1
votes

I want to understand the best way to solve date-related problems in spark SQL. I'm trying to solve simple problem where I have a file that has date ranges like below:

startdate,enddate
01/01/2018,30/01/2018
01/02/2018,28/02/2018
01/03/2018,30/03/2018

and another table that has date and counts:

date,counts
03/01/2018,10
25/01/2018,15
05/02/2018,23
17/02/2018,43

Now all I want to find is sum of counts for each date range, so the output expected is:

startdate,enddate,sum(count)
01/01/2018,30/01/2018,25
01/02/2018,28/02/2018,66
01/03/2018,30/03/2018,0

Following is the code I have written but it's giving me a cartesian result set:

val spark = SparkSession.builder().appName("DateBasedCount").master("local").getOrCreate()
import spark.implicits._

val df1 = spark.read.option("header","true").csv("dateRange.txt").toDF("startdate","enddate")
val df2 = spark.read.option("header","true").csv("dateCount").toDF("date","count")

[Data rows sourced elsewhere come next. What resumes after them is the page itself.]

/-!
# T⁴ continuum, node U1b / NE3 — the one-step correction FACTORISES THROUGH THE LAPLACIAN ("no sheets")

Cell `pub-balaban`, T⁴ fan-out, PROVER seat P1 for the spine estimate NE3 (η-rate of the minimisers), technique
= implicit-function / contraction-mapping on the variational fixed point of [Balaban1985Variational] Sect. E;
lineage `b2b-balaban-t4-ne3-p1`, generation 2 (§§1–5) and generation 3 (§1 cov, §3b, §4c, §5b; carved row
`T4-U1b.E-NE3-OSC°`; v1.2 §4d, §5c; v1.3 §4e + docstring corrections from the outside read C-pv06g14-1).  Companion of `T4FixedPointResponse` (gen 1: Lipschitz response of the
(116)–(121) fixed point, the first-order transfer ρ_k = osc_k, the wall shape `OneStepCorrectionRate`) and of
`T4OneStepKernel1D` (gen 1: the 1D block identities, κ_L = (L² − 1)/(6L²)); one moment sum
(`sum_range_sq_sub`) is imported by name from the β sub-cell's `Beta.ElimJacobianAlgebra`.  HONEST FRAMING: finite torus T⁴, rung
(B)+1 of the cell's ladder; NOT infinite volume, NOT a mass gap, NOT the Clay problem; this seat's node is
minimisers-only — none of the cell's conditionals (BetaPertH, (B), (B^μ)) enters anything below.  Value = kernel
lemmas over MODEL shapes + a sharper typed wall, NOT summit progress.

## What is printed and used (read on the renders; [R] = located reading, quoted «verbatim»)

* [Balaban1985Variational] p. 278 [R], the class 𝔘_k({Ω_j}, ε₀), display (2): «|U(∂p) − 1| = |(∂U)(p) − 1| <
  ε₀L^{−2j} = ε₀η²(L^jη)^{−2} for p ∈ Ω_j, j = 0, 1, …, k, |(D_U^{η*}∂U)(b)| < ε₀L^{−2j}(L^jη)^{−1} = ε₀η²(L^jη)^{−3} for
  b ∈ Ω_j, (2)» — the SECOND clause bounds the covariant divergence of the curvature, i.e. the CURRENT of U
  (the adjoint covariant derivative is printed `D_U^{η*}`; cross-read C-adv9-81 R1).
* p. 279 [R], Theorem 1: the minimal orbit lies in the space (8) «𝔘_k({Ω_j}, B₃ε₁) ∩ 𝔅_k(𝔅_k, V)»; and the first
  two clauses of (9) «|A| < B₃Mε₁(L^jη)^{−1}, |∇^ηA| < B₃Mε₁(L^jη)^{−2}» (tree: `B11Thm1.Ineq9`, first two conjuncts).
  The third clause of (9) (the ‖·‖_{1,β} seminorm, β ≤ β₀) is NOT used here (cf. the b11 lineage's located gap on the
  endpoint β₀ = 1, GAPS G-B11-F3a).
* p. 294–296: the space (115) (p. 294; cross-read C-adv9-81 R2), the map (116), the bound (117) «By Theorem 3.13 of
  [5] the norm … can be estimated by …» and Proposition 6 — consumed only through the tree shapes of `B11Prop6Scheme` / `T4R1Response` /
  `T4FixedPointResponse` (by name), exactly as in generation 1.

## The observation of this generation (MODEL mathematics; the dictionary is stated, nothing is asserted)

Gen 1 reduced NE3's local rate to ONE estimate, OSC: the (115)-norm of the propagated one-step correction current,
osc_k(V) = ‖𝔊(W)𝔓J^δ(W)‖_(115), W = U_k(V), decays like ρθ^k (record `t4/T4-EST-NE3-P1.md` v1.1 §4), and split the
missing work into OSC-sheet (face-layer sources under the unit-scale propagator 𝔊) and OSC-lin-s, OSC-lin-v (fourth-
order symbol facts).  In the LINEARISED, FLAT model all of this collapses into algebra:

* the response is X = U_k(V) − Q₁U_{k+1}(V) = 𝔊·M·W with M := Δ^eff_(1) − Δ the one-step correction operator
  (effective one-step Laplacian minus the bare one) acting on the background W;
* CONSTRAINED GREEN IDENTITY (§1): 𝔊 := G_a − G_aEG_a with G_a = (Δ + aQ*Q)⁻¹, E = Q*(QG_aQ*)⁻¹Q satisfies
  𝔊Δ = 1 − Π, Π := G_aE = "linear minimiser ∘ average" (`constrainedGreen_mul_laplacian`, a ring identity from
  G_a(Δ + K) = 1 and EG_aK = K, K = aQ*Q);
* FACTORISATION (§1): in one dimension with block means the Schur complement is S = QG_fQ* = G_c − κ_L(1 − P) on
  mean-zero functions EXACTLY (§5, `blockAvg_green`: the block average of the fine Green function is the coarse Green
  function shifted by the constant −κ_L off the zero mode), hence Δ^eff = Δ(1 − κ_LΔ)⁻¹ (`schur_mul_effLaplacian`)
  and M = κ_LΔ²(1 − κ_LΔ)⁻¹ = Δ·n·Δ, n := κ_L(1 − κ_LΔ)⁻¹ (`correction_eq_lap_mul_lap`);
* hence X = 𝔊ΔnΔW = (1 − Π)·n·J(W) with J(W) := ΔW the BARE current of the background (`propagated_correction_eq`):
  NO propagator acts on the correction — the unit-scale operator 𝔊 has been traded for the identity minus a bounded
  projection, and what remains is the LATTICE-scale operator n applied to a printed-small quantity;
* NEUMANN (§2): ‖Δ‖_{∞→∞} = 4 in 1D and κ_L < 1/6 (`T4OneStepKernel1D.kappa_lt_one_sixth`) give
  ‖n‖_{∞→∞} ≤ κ_L/(1 − 4κ_L) =: ν_L < 1/2 (`norm_corrFactor_le`, `norm_corrFactor_le_nu`, `nu_lt_half`; symbol form
  0 ≤ M̂ ≤ ν_LΔ̂², `symbol_correction_le`);
* SIZES (§3–§4): sup|X̂| ≤ (1 + C_Π)ν_L sup|Ĵ| and, with the trivial ‖∇̂‖ ≤ 2 =: C_D and ‖∇̂Π‖ ≤ C_Π′,
  sup|∇̂X̂| ≤ (C_D + C_Π′)ν_L sup|Ĵ| (`noSheet_norm_le`, `noSheet_grad_norm_le`); the dictionary Ĵ = η³J_phys and the
  printed current clause of (2) with ε₀ = B₃ε₁ (Theorem 1 (8)) read sup|Ĵ| < B₃ε₁η³ on the top region; the (115)
  weights (potential A = X̂/η, gradient ∇^ηA = η⁻²∇̂X̂) then give osc_k ≤ (1 + C_Π + C_D + C_Π′)·ν_L·B₃ε₁·(L⁻¹)^k,
  i.e. the gen-1 wall shape `T4FixedPointResponse.OneStepCorrectionRate dom osc ρ L⁻¹` holds IN THE MODEL with an
  explicit ρ (`oneStepCorrectionRate_of_noSheet`) — rate θ = L⁻¹, no sheet analysis, no fourth differences of W:
  the face-layer kinks of the bare current cost exactly the one power of η that separates the two levels of (115),
  automatically.

## What this does NOT do, and the sharpened wall (records: `t4/T4-EST-NE3-P1.md` v2, GAPS G-ne3p1-6 ff.)

Nothing here is asserted about Bałaban's nonlinear, gauge-covariant objects: every operator statement above is a
hypothesis shape or an identity in an abstract (normed) ring, and the 1D identities are identities of real numbers.
OSC itself stays OPEN.  After this re-cut the missing estimate is, precisely, the LAPLACIAN-RANGE
REPRESENTATION (LRR, §4b) of the one-step correction current on the curved class-(14) background W = U_k(V):
J^δ(W) = Δ_W Z + ζ + r with ζ ∈ Range K_W (constraint forces; 𝔊 kills them), sup|Ẑ| ≤ C_Z(1 + k log L)·B₃ε₁η³
(the size of the printed current, one logarithm admitted) and |r|_(−3) ≤ C_Rη, C_R ∝ ε₁² (propagated crudely by
the printed (117)) — then `oneStepCorrectionRate_of_lrr` gives `OneStepCorrectionRate … ((1 + log L)/L)`.  Its flat
linearised 1D instance is kernel-exact here (Z = nJ(W), ζ = r = 0, C_Z = ν_L); the covariant statement is a
routine-very-long consistency computation for the actual averaging / gauge fixing / propagators of
[Balaban1985Averaging], [Balaban1985BackgroundPropagators] — NOT PRINTED (B11 treats class-(7) data only) — plus
the tail count (cubic and higher local gauge invariants of the one-step correction functional: currents of
lattice size ε₁²η⁵, |·|_(−3)-size ε₁²η², a power of η to spare) and the located readings
(Q), (P), (I), (E) of record v1.1 §3.  In d ≥ 2 the identities persist for translation-invariant models
(n = Δ⁻¹MΔ⁻¹ and N = Δ⁻¹M are bounded Fourier multipliers because M̂ = O(|p|⁴)), but n̂ → a₂(p)/|p|² is homogeneous
of degree 0 at p = 0 — a Calderón–Zygmund kernel — so ‖n‖_{∞→∞} on the torus of side L^k·ℓ carries one factor
C(1 + k log L) unless the quartic symbol a₂ is isotropic (it is not for block means: gen-1 toy, M̂/|p|⁴ → 0.125 on
the axis vs 0.09375 on the diagonal, L = 2, d = 2); §4b absorbs the logarithm into the rate θ′ = (1 + log L)/L < 1,
which is all the consumers `T4EtaRateMin.LocalRate` need.  Labels: [folklore] = elementary algebra / real analysis proved below; "[model]" inside a
docstring marks the dictionary sentence; no printed bound is asserted anywhere (ABSOLUTE RULE: 0 internally-minted
facts; the manuscripts under audit are not cited for disputed steps — nothing of theirs is cited as a fact at all).

## Generation 3 (carved row `T4-U1b.E-NE3-OSC°`): the covariant shape, the wall BY NAME, the quartic symbol

* COVARIANT SHAPE (§1, §3b).  On a curved background the correction operator cannot factorise as `Δ N` alone —
  constraint forces and curvature remainders appear; the identity that survives is
  `M = Δ N + K E′ + R_M  ⇒  𝔊 M = (1 − Π) N + 𝔊 R_M` (`propagated_correction_eq_cov`, from `𝔊Δ = 1 − Π` and
  `𝔊K = 0`), with the size consequence `‖𝔊 M W‖ ≤ (1 + C_Π)‖N W‖ + ‖𝔊 R_M W‖` (`covFactorisation_norm_le`, operators
  in `Module.End ℝ E` of a seminormed space).  [model] This is the typed form of the wall LRR-lin-cov (GAPS
  G-ne3p1-7 ≡ G-ne3p2-1 ≡ G-ne5p1-2, one statement): for Bałaban's covariant averaging, gauge fixing and propagators
  `M_U = Δ_U N_U + K_U E′_U + R_U`, `N_U` second-moment (Calderón–Zygmund) bounded uniformly on the class (14),
  `R_U = O(F̂(U))·bounded·∇̂` — NOT PRINTED, not asserted.
* THE WALL BY NAME (§4c).  `LRRSized dom z t osc L C_Π C_D C_Z B B₀ C_R` packages the three sized clauses of §4b
  (pre-current, tail, two-level (115) bookkeeping) into ONE `Prop`; `oneStepCorrectionRate_of_lrrSized : LRRSized …
  → OneStepCorrectionRate dom osc ρ ((1 + log L)/L)` and the consumer-facing `localRate_of_lrrSized : LRRSized … →
  (reading, response, pairing) → T4EtaRateMin.LocalRate R … ((1 + log L)/L)` (through
  `T4FixedPointResponse.localRate_of_oneStep'`).  Downstream seats cite the missing estimate as `(h : LRRSized …)`:
  one name for the (115)-currency (sup-norm) form of OSC; its energy-currency twin is
  `T4ConvexResponse.DefectDerivBound` (sibling lineage ne3-p2; the dictionary between the two currencies is
  `T4FixedPointResponse.propagated_residual_eq` ↔ `T4ConvexResponse.residual_pairing`, record `t4/T4-EST-U1b-OSC.md`).
* THE QUARTIC SYMBOL (§5b) [numerics → conjectured closed form; NOT a theorem about Bałaban's operators].  The
  LINEAR averaging of 1-forms is printed: [Balaban1984PropagatorsI] p. 18–19, blocks (1.6), contours (1.7)
  «Γ_{y,x} = [y, (y₁, …, y_{d−1}, x_d)] ∪ … ∪ [(y₁, x₂, …, x_d), x]», and (1.8) «B_c = Σ_{x∈B(c₋)}
  L^{−(d+1)}(A(Γ_{c₋,x}) + A([x, x(c)]) + A(Γ_{x(c),c₊}))» (p. 19; equivalently, with «A(Γ) = Σ_{b⊂Γ} A_b for arbitrary
  contour Γ» ibid., the sum of A over the concatenated contour Γ_{c,x} := Γ_{c₋,x} ∪ [x, x(c)] ∪ Γ_{x(c),c₊} of
  [Balaban1985Averaging] p. 19); it is the linear term of the group-valued averaging (15) of [Balaban1985Averaging]
  (p. 19–20: «expanding the logarithm … we get the expression (14) as a linear term», (14) = (1.8) of CMP 95).  The
  gen-3 two-engine toy (`a2_symbol_toy.py`; engine A = closed-form momentum-space symbols of (1.8) with the contours
  (1.7) and the Wilson quadratic forms (1.5) fine and coarse; engine B = exact rational constrained minimisation on
  the tori 8², 12², 4³ built by walking the contours — agreement ≤ 4.2e−15) finds for d = 2, 3, 4, L = 2, 3, 4: the
  transverse block of the one-step defect `M(P) = L⁴K_eff(P) − K_c(P)` is `O(|P|⁴)` with vanishing cubic part and
  zero gauge leakage (the SHAPE `M = Δ·N`, `N` second order, holds at the linearised level for this averaging), and
  its quartic symbol equals, to ≤ 2·10⁻⁷ on random directions (within the Richardson error of the numerically
  extracted quartic coefficient; ≈ 1e−8 at L = 2; scalars 3.9e−10) and for both staircase orders, the explicit form
  `quarticDefectForm κ_L ξ ε = (κ_L/2)[(|ξ|⁴ + Σ_μ ξ_μ⁴)|ε|² + |ξ|²Σ_μ ξ_μ²ε_μ²]` on transverse polarisations `ε ⊥ ξ`
  (scalar block means: `quarticDefectScalar κ_L ξ = (κ_L/2)(|ξ|⁴ + Σ_μ ξ_μ⁴)`; d = 1: `κ_L|ξ|⁴`, the constant of
  `T4OneStepKernel1D`), κ_L = (L² − 1)/(6L²).  Two kernel facts about these POLYNOMIALS decide the leaf: in d = 2 the
  form is `κ_L|ξ|⁴|ε|²` on `ε ⊥ ξ` (`quarticDefectForm_two_dim`: the 2D defect is LOCAL, `M ≃ κ_L Δ·d*d`, no
  logarithm), while in d ≥ 3 its normalised value is κ_L at (ξ, ε) = (e₁, e₂) and 3κ_L/4 at (e₁ + e₂, e₃)
  (`quarticDefectForm_anisotropic`, `quarticDefectForm_not_isotropic`): the degree-0 part of `n = MΔ⁻²` contains the
  second Riesz transforms `∂_μ²Δ⁻¹` and `Σ_μ∂_μ⁴Δ⁻²`, so for THIS averaging in d = 4 the logarithm of §4b is genuinely
  present at the linearised level, and the log-absorbed leaf `oneStepCorrectionRate_of_lrr` (θ′ = (1 + log L)/L) —
  not the no-log §4 (θ = L⁻¹) — is the one the covariant estimate must feed.
* SHARP RATE (§4d, v1.2) [kernel arithmetic].  `(1 + k log L)L^{−k} ≤ (e^{−a}/(1 − a))·(L^{−a})^k` for every `a < 1`
  and every `L > 0` (`one_add_mul_log_mul_pow_le_rpow`, from `1 + t ≤ eᵗ`), hence `oneStepCorrectionRate_of_lrr_rpow`
  / `oneStepCorrectionRate_of_lrrSized_rpow` / `localRate_of_lrrSized_rpow`: the LRR wall gives
  `OneStepCorrectionRate … (L^{−a})` and `T4EtaRateMin.LocalRate … (L^{−a})` at ANY rate short of `L^{−1}`, the
  logarithm costing the constant `e^{−a}/(1 − a)` only — relevant because the Bernoulli rate `(1 + log L)/L` of §4b
  (0.847, 0.6995 at L = 2, 3) is weaker than the `L^{−1/3}` benchmark (0.794, 0.693) of the sup reading (F) for
  small L, whereas `L^{−a}`, `a ∈ (1/3, 1)` fixed, beats it for every L.
* SCALAR MECHANISM (§5c, v1.2) [analysis → kernel arithmetic, formal Taylor level].  For scalar block means the
  closed form of §5b is DERIVED: `M = L²S_c − K_c`, `S_c = K(P/L)/|q̂(P/L)|² + O(P⁶)` (covers enter at `O(P⁶)`),
  `1/|q̂(P/L)|² = 1 + (κ_L/2)|P|² + O(P⁴)`, `L²K(P/L) − K_c(P) = (1/12 − 1/(12L²))ΣP_μ⁴ + O(P⁶)` and
  `κ_L/2 = 1/12 − 1/(12L²)` (`kappa_half_eq`, `scalar_quartic_bookkeeping`, `quarticDefectScalar_eq_bookkeeping`): the
  isotropic term is the block-average symbol, the anisotropic `(κ_L/2)Σξ_μ⁴` is the two-spacing difference of the
  lattice Laplacian's quartic Taylor coefficient.  The 1-form closed form stays conjectured (toy-verified only).
* THE NODE'S SHAPE BY NAME (§4e, v1.3) [kernel bookkeeping].  `ne3Shape_of_lrrSized` / `ne3Shape_of_lrrSized_rpow`:
  the wall `LRRSized` + the gen-1 reading / response / pairing hypotheses + «the scalar reading is the sum of the
  local readings over at most `vol` unit sites» give the node's FULL two-reading shape `T4EtaRateMin.NE3Shape R C θ`
  (`0 ≤ θ < 1`, `ActionRate`, `LocalRate`) BY NAME, at `θ = (1 + log L)/L` (`L ≥ 2`) and at `θ = L^{−a}`
  (`0 < a < 1`, `L > 1`) — so the single unprinted inequality of the lineage (clause 1 of `LRRSized`, the covariant
  linearised estimate LRR-lin-cov) is, constants aside, ALL that separates the printed inputs from the node's typed
  target in the (115) currency.  Nothing here asserts that inequality.
-/

namespace Literature.MathematicalPhysics.QuantumFieldTheory.Balaban1983to89.T4OneStepFactorisation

df1.createOrReplaceTempView("daterange")
df2.createOrReplaceTempView("datecount")

val res = spark.sql("select startdate,enddate,date,visitors from daterange left join datecount on date >= startdate and date <= enddate")
res.rdd.foreach(println)

The output is:

| startdate|   enddate|      date|visitors|
|01/01/2018|30/01/2018|03/01/2018|      10|
|01/01/2018|30/01/2018|25/01/2018|      15|
|01/01/2018|30/01/2018|05/02/2018|      23|
|01/01/2018|30/01/2018|17/02/2018|      43|
|01/02/2018|28/02/2018|03/01/2018|      10|
|01/02/2018|28/02/2018|25/01/2018|      15|
|01/02/2018|28/02/2018|05/02/2018|      23|
|01/02/2018|28/02/2018|17/02/2018|      43|
|01/03/2018|30/03/2018|03/01/2018|      10|
|01/03/2018|30/03/2018|25/01/2018|      15|
|01/03/2018|30/03/2018|05/02/2018|      23|
|01/03/2018|30/03/2018|17/02/2018|      43|

Now if I groupby startdate and enddate with sum on count I see following result which is incorrect:

| startdate|   enddate| sum(count)|
|01/01/2018|30/01/2018|       91.0|
|01/02/2018|28/02/2018|       91.0|
|01/03/2018|30/03/2018|       91.0|

So how do we handle this and what is the best way to deal with dates in Spark SQL? Should we build columns as dateType in first place OR read as strings and then cast it to date while necessary?

1
Are the start and end dates always for one month intervals?Shaido
need not be, those are just a sample dataset.Gurupraveen

1 Answers

1
votes

The problem is that your dates are not interpreted as dates by Spark automatically, they are just strings. The solution is therefore to convert them into dates:

val df1 = spark.read.option("header","true").csv("dateRange.txt")
  .toDF("startdate","enddate")
  .withColumn("startdate", to_date(unix_timestamp($"startdate", "dd/MM/yyyy").cast("timestamp")))
  .withColumn("enddate", to_date(unix_timestamp($"enddate", "dd/MM/yyyy").cast("timestamp")))
val df2 = spark.read.option("header","true").csv("dateCount")
  .toDF("date","count")
  .withColumn("date", to_date(unix_timestamp($"date", "dd/MM/yyyy").cast("timestamp")))

Then use the same code as before. The output of the SQL command is now:

+----------+----------+----------+------+
| startdate|   enddate|      date|counts|
+----------+----------+----------+------+
|2018-01-01|2018-01-30|2018-01-03|    10|
|2018-01-01|2018-01-30|2018-01-25|    15|
|2018-02-01|2018-02-28|2018-02-05|    23|
|2018-02-01|2018-02-28|2018-02-17|    43|
|2018-03-01|2018-03-30|      null|  null|
+----------+----------+----------+------+

If the last line should be ignored, simply change to an inner join instead.

Using df.groupBy("startdate", "enddate").sum() on this new dataframe will give the wanted output.